(Extracted records)
/-- Membership in a `Fin 2` box. [folklore] -/
theorem vec2_mem_Icc {t₁ t₂ a b t r : ℝ} (ht : t ∈ Icc t₁ t₂) (hr : r ∈ Icc a b) :
    (![t, r] : Fin 2 → ℝ) ∈ Icc (![t₁, a] : Fin 2 → ℝ) ![t₂, b] := by
  refine ⟨fun j => ?_, fun j => ?_⟩ <;> fin_cases j <;> simp [ht.1, ht.2, hr.1, hr.2]

/-! ### Λ-geo′(a): radius-uniform counts for one analytic slice -/

/-- ★ **Λ-geo′(a) from F1 + F2**: `BierstoneMilman1988_signSet_components_finite → BierstoneMilman1988_fibre_components_bounded →
AnalyticCellFinitenessUniformSlice`, all three bodies VERBATIM from `Cruxes/PoloidalLiouville/IndicatrixSketch.lean` v1.7.3 (§F l.615,
l.625; §1 l.320).  (F1 is not used.) [folklore] -/
theorem analyticCellFinitenessUniformSlice_of
    (_hF1 : ∀ (E : Type) [NormedAddCommGroup E] [NormedSpace ℝ E] [FiniteDimensional ℝ E] (U : Set E) (h g : E → ℝ),
      IsOpen U → AnalyticOnNhd ℝ h U → AnalyticOnNhd ℝ g U → IsCompact {x | x ∈ U ∧ h x = 0} →
        (connectedComponentIn {x | x ∈ U ∧ h x = 0 ∧ g x = 0} '' {x | x ∈ U ∧ h x = 0 ∧ g x = 0}).Finite ∧
        (connectedComponentIn {x | x ∈ U ∧ h x = 0 ∧ g x ≠ 0} '' {x | x ∈ U ∧ h x = 0 ∧ g x ≠ 0}).Finite)
    (hF2 : ∀ (m : ℕ) (E : Type) [NormedAddCommGroup E] [NormedSpace ℝ E] [FiniteDimensional ℝ E]
      (P : Set (Fin m → ℝ)) (U : Set E) (a b : Fin m → ℝ) (H G : (Fin m → ℝ) × E → ℝ),
      IsOpen P → IsOpen U → Set.Icc a b ⊆ P → AnalyticOnNhd ℝ H (P ×ˢ U) → AnalyticOnNhd ℝ G (P ×ˢ U) →
      IsCompact {q : (Fin m → ℝ) × E | q.1 ∈ Set.Icc a b ∧ q.2 ∈ U ∧ H q = 0} →
        ∃ N : ℕ, ∀ p ∈ Set.Icc a b,
          (connectedComponentIn {x | x ∈ U ∧ H (p, x) = 0 ∧ G (p, x) = 0} '' {x | x ∈ U ∧ H (p, x) = 0 ∧ G (p, x) = 0}).Finite ∧
          (connectedComponentIn {x | x ∈ U ∧ H (p, x) = 0 ∧ G (p, x) = 0} '' {x | x ∈ U ∧ H (p, x) = 0 ∧ G (p, x) = 0}).ncard ≤ N ∧
          (connectedComponentIn {x | x ∈ U ∧ H (p, x) = 0 ∧ G (p, x) ≠ 0} '' {x | x ∈ U ∧ H (p, x) = 0 ∧ G (p, x) ≠ 0}).Finite ∧
          (connectedComponentIn {x | x ∈ U ∧ H (p, x) = 0 ∧ G (p, x) ≠ 0} '' {x | x ∈ U ∧ H (p, x) = 0 ∧ G (p, x) ≠ 0}).ncard ≤ N) :
    ∀ (x₀ : E3) (f : E3 → ℝ) (a b : ℝ), 0 < a → a ≤ b → AnalyticOnNhd ℝ f ({x₀}ᶜ : Set E3) →
      ∃ N : ℕ, ∀ r ∈ Icc a b,
        (cellSet f x₀ r).Finite ∧ (cellSet f x₀ r).ncard ≤ N ∧ (isoCrit f x₀ r).Finite ∧ (isoCrit f x₀ r).ncard ≤ N := by
  intro x₀ f a b ha hab hf
  -- F2 with one parameter `p 0 = r`
  obtain ⟨N, hN⟩ := hF2 1 E3 univ ({x₀}ᶜ : Set E3) (fun _ => a) (fun _ => b)
    (fun q => ‖q.2 - x₀‖ ^ 2 - (q.1 0) ^ 2) (fun q => ‖cross (gradient f q.2) (q.2 - x₀)‖ ^ 2)
    isOpen_univ isOpen_compl_singleton (subset_univ _) (analyticOnNhd_H x₀ 0 _)
    ((analyticOnNhd_g hf x₀).comp analyticOnNhd_snd (fun q hq => hq.2))
    (isCompact_sphereFamily x₀ (fun _ => a) (fun _ => b) 0 ha)
  refine ⟨N + N, fun r hr => ?_⟩
  have hr0 : 0 < r := ha.trans_le hr.1
  have hp : (fun _ : Fin 1 => r) ∈ Icc (fun _ : Fin 1 => a) (fun _ => b) := ⟨fun _ => hr.1, fun _ => hr.2⟩
  obtain ⟨h0f, h0N, h1f, h1N⟩ := hN _ hp
  simp only at h0f h0N h1f h1N
  rw [← sphCrit_eq_signSet' f x₀ hr0] at h0f h0N
  rw [← sphere_diff_sphCrit_eq_signSet f x₀ hr0] at h1f h1N
  obtain ⟨hcf, hcN⟩ := cellSet_finite_of_components_finite f x₀ r h0f h1f
  obtain ⟨hif, hiN⟩ := isoCrit_finite_of_components_finite f x₀ r h0f
  exact ⟨hcf, hcN.trans (add_le_add h1N h0N), hif, hiN.trans (h0N.trans (Nat.le_add_right N N))⟩
import Literature.MathematicalPhysics.QuantumFieldTheory.BalabanImbrieJaffe1984to88.BIJ88Passage593Regime

/-!
# `BalabanImbrieJaffe1984to88.BIJ88Ineq593Model` — T. Bałaban, J. Imbrie, A. Jaffe, *Effective action and cluster
properties of the abelian Higgs model*, Commun. Math. Phys. **114** (1988) 257–315 [BalabanImbrieJaffe1988]:
**(5.9.3)** p. 296 [PDF 40], verbatim *"we wish to prove that |u_{k+1}(⟨b₋,b₊⟩)ψ(b₊) − ψ(b₋)| ≡ |(D_{ū_{k+1}}ψ)(b)| ≦ cp(e_k),
b ∈ Λ₀^{(k)′*}. (5.9.3) We prove the bound first for D_{ū_k}ψ … Our bounds on ψ − Q(u_k)φ reduce this to estimating
|u_k(Γ_{b₋,x})φ(x) − u_k(⟨b₋,b₊⟩)u_k(Γ_{b₊,x′})φ(x′)| … This is proven with several applications of our bounds on D_{ū_k}φ. In going
from u_k to u_{k+1} … we make errors of the order of … In both cases this is bounded by e^β(L^kε/ε₀)^{1/4−α} … The desired bound
follows."* — the WHOLE printed proof ASSEMBLED ON ONE CARRIER (kind «model instance / knit» for row **C2.Eq5.9.3**; one theorem
+ two kernel lemmas; no definitions, no named facts).

statement-level skeleton of published theorems with citation tags; proofs where landed; nothing here is a claim about the Yang–Mills mass gap

PDF held: `paper:balaban1988-cmp114-bij-abelian-higgs-effective-action` (journal page = PDF page + 256); p. 296–297 [PDF 40–41] read
this session from the text layer; (5.2.2) p. 278 as consumed by p02 g6's `BIJ88Restr592Proof.restr592_of_restrictions`.

CITATION HEADER (lean-in-tree rule).  Part of the lit-balaban TYPED SKELETON (HOME `run/shared/lean/pub/lit-balaban/`), Phase 2,
seat p02 gen 7 (unit `lit-balaban-p02`); row **C2.Eq5.9.3** of `HOME/lit-balaban-r16/ROWS-C2-part2.md` (fold owner r16, referee
ref-5).  The carrier is p36 g3's (`BIJ88Ineq593Proof.ineq593_first`): the fine `η`-lattice `Site P j` with the unit-modulus bond field
`u = u_k` and the fine scalar field `φ`; the block lattice `Site P j′` carrying `ψ`, the region `Λ₀′ = Λ₀^{(k)′}`, blocks `B(y) ⊂ T_η`
with `|B(y)|·w = 1`, base points and contours `Γ_{y,x}` (`IsPath`, lengths `≤ n_Γ`) defining `Q(u)φ = covAvg`; coarse bonds
`b ∈ PBond P j′` with the straight contour `line b` from `base b₋` to `base b₊` (length `≤ n_ℓ`), so that `ū_k(b) = transport u (line b)`
and `(D_{ū}ψ)(b) = covD 1 ū ψ b`; the region of bonds is `Λ₀′* = {b : b₋ ∈ Λ₀′ ∧ b₊ ∈ Λ₀′}`.
WHAT IS PROVED HERE: **`ineq593_model`** — for d = 2, 3, `0 < λ ≤ 1`, `p > 0`, `0 < α ≤ ¼`, `0 ≤ β < 1`, `c_δ ≥ 0` and block geometry
constants `n_Γ, n_ℓ` there is `e₀ > 0` (depending on these only) such that for every bare charge `0 < e ≤ e₀` and scale
`0 < s = L^kε ≤ ε₀ ≤ e^β` (p. 273), with `e_k = s^{(4−d)/2}e`, `λ_k = s^{4−d}λ` (2.2), `p(e_k)` (2.33): the restrictions (5.2.2) —
`|ψ − Q(u_k)φ| ≤ p(e_k)` on `Λ₀′`, `|D_{u_k}φ| ≤ p(e_k)` on the bonds of the contours and lines, `|φ| ≤ p(e_k)λ_k^{−1/4}` on the blocks
(regime `s^d < λ`; the (4.5)/(5.9.2) radius, T10) resp. `||φ(base y)| − (8λ)^{−1/2}s^{(d−2)/2}| ≤ p(e_k)s^{−1}` (regime `λ ≤ s^d`) — together
with the gauge-defect datum `|ū_{k+1}(b) − ū_k(b)| ≤ c_δe_kp(e_k)²` on `Λ₀′*` (prose in print: *"the gauge transformation was not quite
compensated by a rotation of ψ"*) give **`Ineq593 (PBond P j′) (· ∈ Λ₀′*) (D_{ū_{k+1}}ψ) (2 + (2n_Γ + n_ℓ) + 1) p(e_k)`**.
HOW: first step = p36's `ineq593_first` (c₁ = c₂ = 1); (5.9.2) = p02 g6's `restr592_of_restrictions` (c = 2 + n_Γ); passage = p02 g6's
`passage593_order`; regime = p02 g7's `passage593_bound_small/_large` + `vertex_le_one` + `one_le_pLog`; knit = `ineq593_of_passage`.
v1.1: `ineq593_of_imp`, **`ineq593_model_starB`** (the same with the region written `b ∈ starB Λ₀′` = *"b ∈ Λ₀^{(k)′*}"*, the index set
of the `D_{ū_{k+1}}ψ` factor of r16's `chiNext`).
NOT here: the size of the gauge defect (datum), the insertion of `χ_{k+1,Λ₀^{(k)′}}` (`BIJ88Restr592Proof.chiNext_eq_one`); no Summits import.
-/

namespace Literature.MathematicalPhysics.QuantumFieldTheory.BalabanImbrieJaffe1984to88.BIJ88Ineq593Model

open Literature.MathematicalPhysics.QuantumFieldTheory.Balaban1983to89
open BIJ88Sect2Statements (pLog)
open BIJ88Sect3Statements BIJ88Sect5StatementsPart2 BIJ88Sect5StatementsPart4 BIJ88Ineq593Proof BIJ88Restr592Proof
  BIJ88ChargePowerLogScale BIJ88Passage593Regime

variable {P : Params} {j j' : ℕ}

/-- kernel: `(D_ū ψ)(b) = ū(b)ψ(b₊) − ψ(b₋)` — r16's `covD` at coupling `1` is p36's expression `transport u (line b)·ψ(tgt b) − ψ(src b)`
once `ū(b) = transport u (line b)`. [cite: BalabanImbrieJaffe1988, (5.9.3) p.296] -/
theorem covD_one_apply (ubar : PBond P j' → ℂ) (ψ : Balaban1983to89.Site P j' → ℂ) (b : PBond P j') :
    covD 1 ubar ψ b = ubar b * ψ b.tgt - ψ b.src := by
  simp [covD]

/-- kernel: a bound on `|D_uφ|` along `Γ_{y,x}`, along the line and along `Γ_{y′,x′}` is a bound along p36's reduction path
`Γ_{y,x}` reversed ++ line ++ `Γ_{y′,x′}` (*"several applications of our bounds on D_{ū_k}φ"*). [cite: BalabanImbrieJaffe1988, (5.9.3) p.296] -/
theorem norm_covD_le_of_mem_path (u : PBond P j → ℂ) (φ : Balaban1983to89.Site P j → ℂ) {Γ₁ ℓ Γ₂ : Contour P j} {K : ℝ}
    (h₁ : ∀ sg ∈ Γ₁, ‖covD 1 u φ sg.1‖ ≤ K) (hℓ : ∀ sg ∈ ℓ, ‖covD 1 u φ sg.1‖ ≤ K) (h₂ : ∀ sg ∈ Γ₂, ‖covD 1 u φ sg.1‖ ≤ K) :
    ∀ sg ∈ (Γ₁.reverse.map fun s => (s.1, !s.2)) ++ ℓ ++ Γ₂, ‖covD 1 u φ sg.1‖ ≤ K := by
  intro sg hsg
  simp only [List.mem_append, List.mem_map, List.mem_reverse] at hsg
  rcases hsg with (⟨s', hs', rfl⟩ | h) | h
  · exact h₁ s' hs'
  · exact hℓ sg h
  · exact h₂ sg h

/-- **(5.9.3) END TO END in the model** — see the module docstring: the (5.2.2) restrictions on `(u_k, φ, ψ)` over the region, the
block/contour geometry, and the gauge-defect datum for `ū_{k+1}` give `|(D_{ū_{k+1}}ψ)(b)| ≤ (2 + (2n_Γ + n_ℓ) + 1)·p(e_k)` on
`Λ₀′*`, for every bare charge `e ≤ e₀(c_δ, n_Γ, λ, p, α, β, d)` and every scale `0 < L^kε ≤ ε₀ ≤ e^β`, d = 2, 3.
[cite: BalabanImbrieJaffe1988, (5.9.3) p.296–297] -/
theorem ineq593_model {d : ℕ} (hd2 : 2 ≤ d) (hd : d ≤ 3) {cδ lam p α β : ℝ} (hcδ : 0 ≤ cδ) (hlam : 0 < lam) (hlam1 : lam ≤ 1)
    (hp : 0 < p) (hα : 0 < α) (hα4 : α ≤ 1 / 4) (hβ0 : 0 ≤ β) (hβ : β < 1) (nΓ nℓ : ℕ) :
    ∃ e₀ > 0, ∀ e s ε₀ : ℝ, 0 < e → e ≤ e₀ → 0 < s → s ≤ ε₀ → ε₀ ≤ e ^ β →
      ∀ {ek lamk pek : ℝ}, ek = s ^ ((4 - (d : ℝ)) / 2) * e → lamk = s ^ (4 - (d : ℝ)) * lam → pek = pLog p ek →
      ∀ (u : PBond P j → ℂ) (_ : ∀ b, ‖u b‖ = 1) (φ : Balaban1983to89.Site P j → ℂ)
        (B : Balaban1983to89.Site P j' → Finset (Balaban1983to89.Site P j)) (w : ℝ) (_ : 0 ≤ w)
        (base : Balaban1983to89.Site P j' → Balaban1983to89.Site P j)
        (Γ : Balaban1983to89.Site P j' → Balaban1983to89.Site P j → Contour P j) (ψ : Balaban1983to89.Site P j' → ℂ)
        (Λ0' : Finset (Balaban1983to89.Site P j')) (line : PBond P j' → Contour P j) (ubar' : PBond P j' → ℂ),
        -- block and contour geometry
        (∀ y ∈ Λ0', ((B y).card : ℝ) * w = 1) →
        (∀ z, ∀ x ∈ B z, IsPath (base z) (Γ z x) x) → (∀ z, ∀ x ∈ B z, (Γ z x).length ≤ nΓ) →
        (∀ b : PBond P j', b.src ∈ Λ0' → b.tgt ∈ Λ0' → IsPath (base b.src) (line b) (base b.tgt)) →
        (∀ b : PBond P j', b.src ∈ Λ0' → b.tgt ∈ Λ0' → (line b).length ≤ nℓ) →
        -- the restrictions (5.2.2)
        (∀ y ∈ Λ0', ‖ψ y - covAvg B w (fun z x => transport u (Γ z x)) φ y‖ ≤ pek) →
        (s ^ d < lam → ∀ y ∈ Λ0', ∀ x ∈ B y, ‖φ x‖ ≤ pek * lamk ^ (-(1 / 4 : ℝ))) →
        (lam ≤ s ^ d → ∀ y ∈ Λ0', |‖φ (base y)‖ - (8 * lam) ^ (-(1 / 2 : ℝ)) * s ^ (((d : ℝ) - 2) / 2)| ≤ pek * s⁻¹) →
        (∀ y ∈ Λ0', ∀ x ∈ B y, ∀ sg ∈ Γ y x, ‖covD 1 u φ sg.1‖ ≤ pek) →
        (∀ b : PBond P j', b.src ∈ Λ0' → b.tgt ∈ Λ0' → ∀ sg ∈ line b, ‖covD 1 u φ sg.1‖ ≤ pek) →
        -- the gauge defect of the passage ū_k → ū_{k+1} (prose in print)
        (∀ b : PBond P j', b.src ∈ Λ0' → b.tgt ∈ Λ0' → ‖ubar' b - transport u (line b)‖ ≤ cδ * ek * pek ^ 2) →
        Ineq593 (PBond P j') (fun b => b.src ∈ Λ0' ∧ b.tgt ∈ Λ0') (covD 1 ubar' ψ) (2 + (2 * nΓ + nℓ) + 1) pek := by
  have hcR : (0 : ℝ) ≤ 2 + nΓ := by positivity
  obtain ⟨eA, heA, hA⟩ :=
    passage593_bound_small hd (c := cδ * (2 + (nΓ : ℝ))) (mul_nonneg hcδ hcR) hlam hp hα hα4 hβ0 hβ
  obtain ⟨eB, heB, hB⟩ :=
    passage593_bound_large hd2 hd (c := cδ * (1 + (2 + (nΓ : ℝ)))) (mul_nonneg hcδ (by linarith)) hlam hp hα hα4 hβ0 hβ
  refine ⟨min (Real.exp (-1)) (min eA eB), lt_min (Real.exp_pos _) (lt_min heA heB), ?_⟩
  intro e s ε₀ he hele hs hsε₀ hε₀e ek lamk pek hek hlamk hpek u hu φ B w hw base Γ ψ Λ0' line ubar' hBw hΓ hlenΓ hline hlenℓ
    hψ hφsmall hφlarge hDΓ hDline hδ
  -- scalars
  have hd3 : (d : ℝ) ≤ 3 := by exact_mod_cast hd
  have hm0 : 0 ≤ (4 - (d : ℝ)) / 2 := by linarith
  have heexp : e ≤ Real.exp (-1) := hele.trans (min_le_left _ _)
  have he1 : e ≤ 1 := heexp.trans (Real.exp_le_one_iff.2 (by norm_num))
  have heA' : e ≤ eA := (hele.trans (min_le_right _ _)).trans (min_le_left _ _)
  have heB' : e ≤ eB := (hele.trans (min_le_right _ _)).trans (min_le_right _ _)
  have hε₀ : 0 < ε₀ := hs.trans_le hsε₀
  have hs1 : s ≤ 1 := hsε₀.trans (hε₀e.trans (Real.rpow_le_one he.le he1 hβ0))
  have hek0 : 0 < ek := by rw [hek]; exact mul_pos (Real.rpow_pos_of_pos hs _) he
  have hek1 : ek ≤ Real.exp (-1) := by
    rw [hek]
    calc s ^ ((4 - (d : ℝ)) / 2) * e ≤ 1 * e := mul_le_mul_of_nonneg_right (Real.rpow_le_one hs.le hs1 hm0) he.le
      _ = e := one_mul _
      _ ≤ Real.exp (-1) := heexp
  have hp1 : 1 ≤ pek := by rw [hpek]; exact one_le_pLog hp.le hek0 hek1
  have hpek0 : 0 ≤ pek := zero_le_one.trans hp1
  have hlamk0 : 0 < lamk := by rw [hlamk]; exact mul_pos (Real.rpow_pos_of_pos hs _) hlam
  have hlamk1 : lamk ≤ 1 := by
    rw [hlamk]
    calc s ^ (4 - (d : ℝ)) * lam ≤ 1 * 1 :=
        mul_le_mul (Real.rpow_le_one hs.le hs1 (by linarith)) hlam1 hlam.le zero_le_one
      _ = 1 := one_mul _
  -- (5.9.2) from the restrictions (p02 g6)
  have h592 : Restr592 (2 + nΓ) pek lamk lam s d Λ0' ψ :=
    restr592_of_restrictions u hu φ B w hw base Γ ψ Λ0' hpek0 hs hs1 hlamk0 hlamk1 hBw (fun y _ x hx => hΓ y x hx)
      (fun y _ x hx => hlenΓ y x hx) hψ hφsmall hφlarge (fun _ => hDΓ)
  -- the first step (p36 g3), for ū_k(b) = transport u (line b)
  have hfirst := ineq593_first u hu φ B w hw base Γ ψ (fun b : PBond P j' => b.src) (fun b => b.tgt) line
    (fun b : PBond P j' => b.src ∈ Λ0' ∧ b.tgt ∈ Λ0') (c₁ := 1) (c₂ := 1) (nΓ := nΓ) (nℓ := nℓ) hpek0 zero_le_one
    (fun b hb => ⟨hBw _ hb.1, hBw _ hb.2⟩) hΓ hlenΓ (fun b hb => hline b hb.1 hb.2) (fun b hb => hlenℓ b hb.1 hb.2)
    (fun b hb => ⟨(hψ _ hb.1).trans_eq (one_mul _).symm, (hψ _ hb.2).trans_eq (one_mul _).symm⟩)
    (fun b hb x hx x' hx' sg hsg => (norm_covD_le_of_mem_path u φ (hDΓ _ hb.1 x hx) (hDline b hb.1 hb.2)
      (hDΓ _ hb.2 x' hx') sg hsg).trans_eq (one_mul _).symm)
  have hfirst' : Ineq593 (PBond P j') (fun b => b.src ∈ Λ0' ∧ b.tgt ∈ Λ0') (covD 1 (fun b => transport u (line b)) ψ)
      (2 + (2 * nΓ + nℓ)) pek := by
    intro b hb
    rw [covD_one_apply]
    calc ‖transport u (line b) * ψ b.tgt - ψ b.src‖ ≤ (2 * 1 + (2 * nΓ + nℓ) * 1) * pek := hfirst b hb
      _ = (2 + (2 * nΓ + nℓ)) * pek := by ring
  -- the vertex factor is ≤ 1 ≤ p(e_k)
  have hV : e ^ β * (s / ε₀) ^ (1 / 4 - α) ≤ pek := (vertex_le_one he he1 hβ0 hs hsε₀ hα4).trans hp1
  refine ineq593_of_passage (fun b : PBond P j' => b.src ∈ Λ0' ∧ b.tgt ∈ Λ0') (covD 1 (fun b => transport u (line b)) ψ)
    (covD 1 ubar' ψ) hfirst' ?_ hV
  intro b hb
  have hord := passage593_order h592 hcR hcδ hek0.le hp1 hlam hs (fun b => transport u (line b)) ubar' hb.2 (hδ b hb.1 hb.2)
  by_cases hreg : lam ≤ s ^ d
  · have h := hord.2 hreg
    have hEB := hB e s ε₀ he heB' hs hs1 hε₀ hε₀e hreg
    rw [← hek, ← hpek] at hEB
    linarith
  · have h := hord.1 (lt_of_not_ge hreg)
    have hEA := hA e s ε₀ he heA' hs hs1 hε₀ hε₀e
    rw [← hek, ← hlamk, ← hpek] at hEA
    linarith

/-! ## (v1.1, append-only) The region as r18's `Λ₀′* = starB Λ₀′` — the index set of the third product of `χ_{k+1,Λ₀^{(k)′}}` -/

/-- `Ineq593` is monotone in the region predicate. [cite: BalabanImbrieJaffe1988, (5.9.3) p.296] -/
theorem ineq593_of_imp {Bond : Type} {R₁ R₂ : Bond → Prop} {Dψ : Bond → ℂ} {c pek : ℝ} (h : Ineq593 Bond R₁ Dψ c pek)
    (hR : ∀ b, R₂ b → R₁ b) : Ineq593 Bond R₂ Dψ c pek :=
  fun b hb => h b (hR b hb)

/-- **(5.9.3) END TO END, region written as printed** *"b ∈ Λ₀^{(k)′*}"* = r18's `starB Λ₀′` (bonds with both ends in `Λ₀′`,
`BIJ88Sect3Statements.mem_starB`) — the index set of the factor `Π_{b∈Λ₀^{(k)′*}} χ(cp(e_k), |(D_{ū_{k+1}}ψ)(b)|)` of r16's `chiNext`, so that
(with `(2 + (2n_Γ + n_ℓ) + 1) ≤ (9/10)c`) the conclusion feeds the `hD` hypothesis of p02 g6's `BIJ88Restr592Proof.chiNext_eq_one`
(*"and the integral is unchanged"*). Same hypotheses as `ineq593_model`. [cite: BalabanImbrieJaffe1988, (5.9.3) p.296–297] -/
theorem ineq593_model_starB {d : ℕ} (hd2 : 2 ≤ d) (hd : d ≤ 3) {cδ lam p α β : ℝ} (hcδ : 0 ≤ cδ) (hlam : 0 < lam) (hlam1 : lam ≤ 1)
    (hp : 0 < p) (hα : 0 < α) (hα4 : α ≤ 1 / 4) (hβ0 : 0 ≤ β) (hβ : β < 1) (nΓ nℓ : ℕ) :
    ∃ e₀ > 0, ∀ e s ε₀ : ℝ, 0 < e → e ≤ e₀ → 0 < s → s ≤ ε₀ → ε₀ ≤ e ^ β →
      ∀ {ek lamk pek : ℝ}, ek = s ^ ((4 - (d : ℝ)) / 2) * e → lamk = s ^ (4 - (d : ℝ)) * lam → pek = pLog p ek →
      ∀ (u : PBond P j → ℂ) (_ : ∀ b, ‖u b‖ = 1) (φ : Balaban1983to89.Site P j → ℂ)
        (B : Balaban1983to89.Site P j' → Finset (Balaban1983to89.Site P j)) (w : ℝ) (_ : 0 ≤ w)
        (base : Balaban1983to89.Site P j' → Balaban1983to89.Site P j)
        (Γ : Balaban1983to89.Site P j' → Balaban1983to89.Site P j → Contour P j) (ψ : Balaban1983to89.Site P j' → ℂ)
        (Λ0' : Finset (Balaban1983to89.Site P j')) (line : PBond P j' → Contour P j) (ubar' : PBond P j' → ℂ),
        (∀ y ∈ Λ0', ((B y).card : ℝ) * w = 1) →
        (∀ z, ∀ x ∈ B z, IsPath (base z) (Γ z x) x) → (∀ z, ∀ x ∈ B z, (Γ z x).length ≤ nΓ) →
        (∀ b : PBond P j', b.src ∈ Λ0' → b.tgt ∈ Λ0' → IsPath (base b.src) (line b) (base b.tgt)) →
        (∀ b : PBond P j', b.src ∈ Λ0' → b.tgt ∈ Λ0' → (line b).length ≤ nℓ) →
        (∀ y ∈ Λ0', ‖ψ y - covAvg B w (fun z x => transport u (Γ z x)) φ y‖ ≤ pek) →
        (s ^ d < lam → ∀ y ∈ Λ0', ∀ x ∈ B y, ‖φ x‖ ≤ pek * lamk ^ (-(1 / 4 : ℝ))) →
        (lam ≤ s ^ d → ∀ y ∈ Λ0', |‖φ (base y)‖ - (8 * lam) ^ (-(1 / 2 : ℝ)) * s ^ (((d : ℝ) - 2) / 2)| ≤ pek * s⁻¹) →
        (∀ y ∈ Λ0', ∀ x ∈ B y, ∀ sg ∈ Γ y x, ‖covD 1 u φ sg.1‖ ≤ pek) →
        (∀ b : PBond P j', b.src ∈ Λ0' → b.tgt ∈ Λ0' → ∀ sg ∈ line b, ‖covD 1 u φ sg.1‖ ≤ pek) →
        (∀ b : PBond P j', b.src ∈ Λ0' → b.tgt ∈ Λ0' → ‖ubar' b - transport u (line b)‖ ≤ cδ * ek * pek ^ 2) →
        Ineq593 (PBond P j') (fun b => b ∈ starB Λ0') (covD 1 ubar' ψ) (2 + (2 * nΓ + nℓ) + 1) pek := by
  obtain ⟨e₀, he₀, h⟩ := ineq593_model (P := P) (j := j) (j' := j') hd2 hd hcδ hlam hlam1 hp hα hα4 hβ0 hβ nΓ nℓ
  refine ⟨e₀, he₀, ?_⟩
  intro e s ε₀ he hele hs hsε₀ hε₀e ek lamk pek hek hlamk hpek u hu φ B w hw base Γ ψ Λ0' line ubar' hBw hΓ hlenΓ hline hlenℓ
    hψ hφsmall hφlarge hDΓ hDline hδ
  exact ineq593_of_imp (h e s ε₀ he hele hs hsε₀ hε₀e hek hlamk hpek u hu φ B w hw base Γ ψ Λ0' line ubar' hBw hΓ hlenΓ hline
    hlenℓ hψ hφsmall hφlarge hDΓ hDline hδ) fun b hb => (mem_starB Λ0' b).1 hb

end Literature.MathematicalPhysics.QuantumFieldTheory.BalabanImbrieJaffe1984to88.BIJ88Ineq593Model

§ **WHAT IS BEING ASKED**
Go through the entries and copy every line that has "written".

§ **TASK OUTPUT**
v1.1: `ineq593_of_imp`, **`ineq593_model_starB`** (the same with the region written `b ∈ starB Λ₀′` = *"b ∈ Λ₀^{(k)′*}"*, the index set
/-- **(5.9.3) END TO END, region written as printed** *"b ∈ Λ₀^{(k)′*}"* = r18's `starB Λ₀′` (bonds with both ends in `Λ₀′`,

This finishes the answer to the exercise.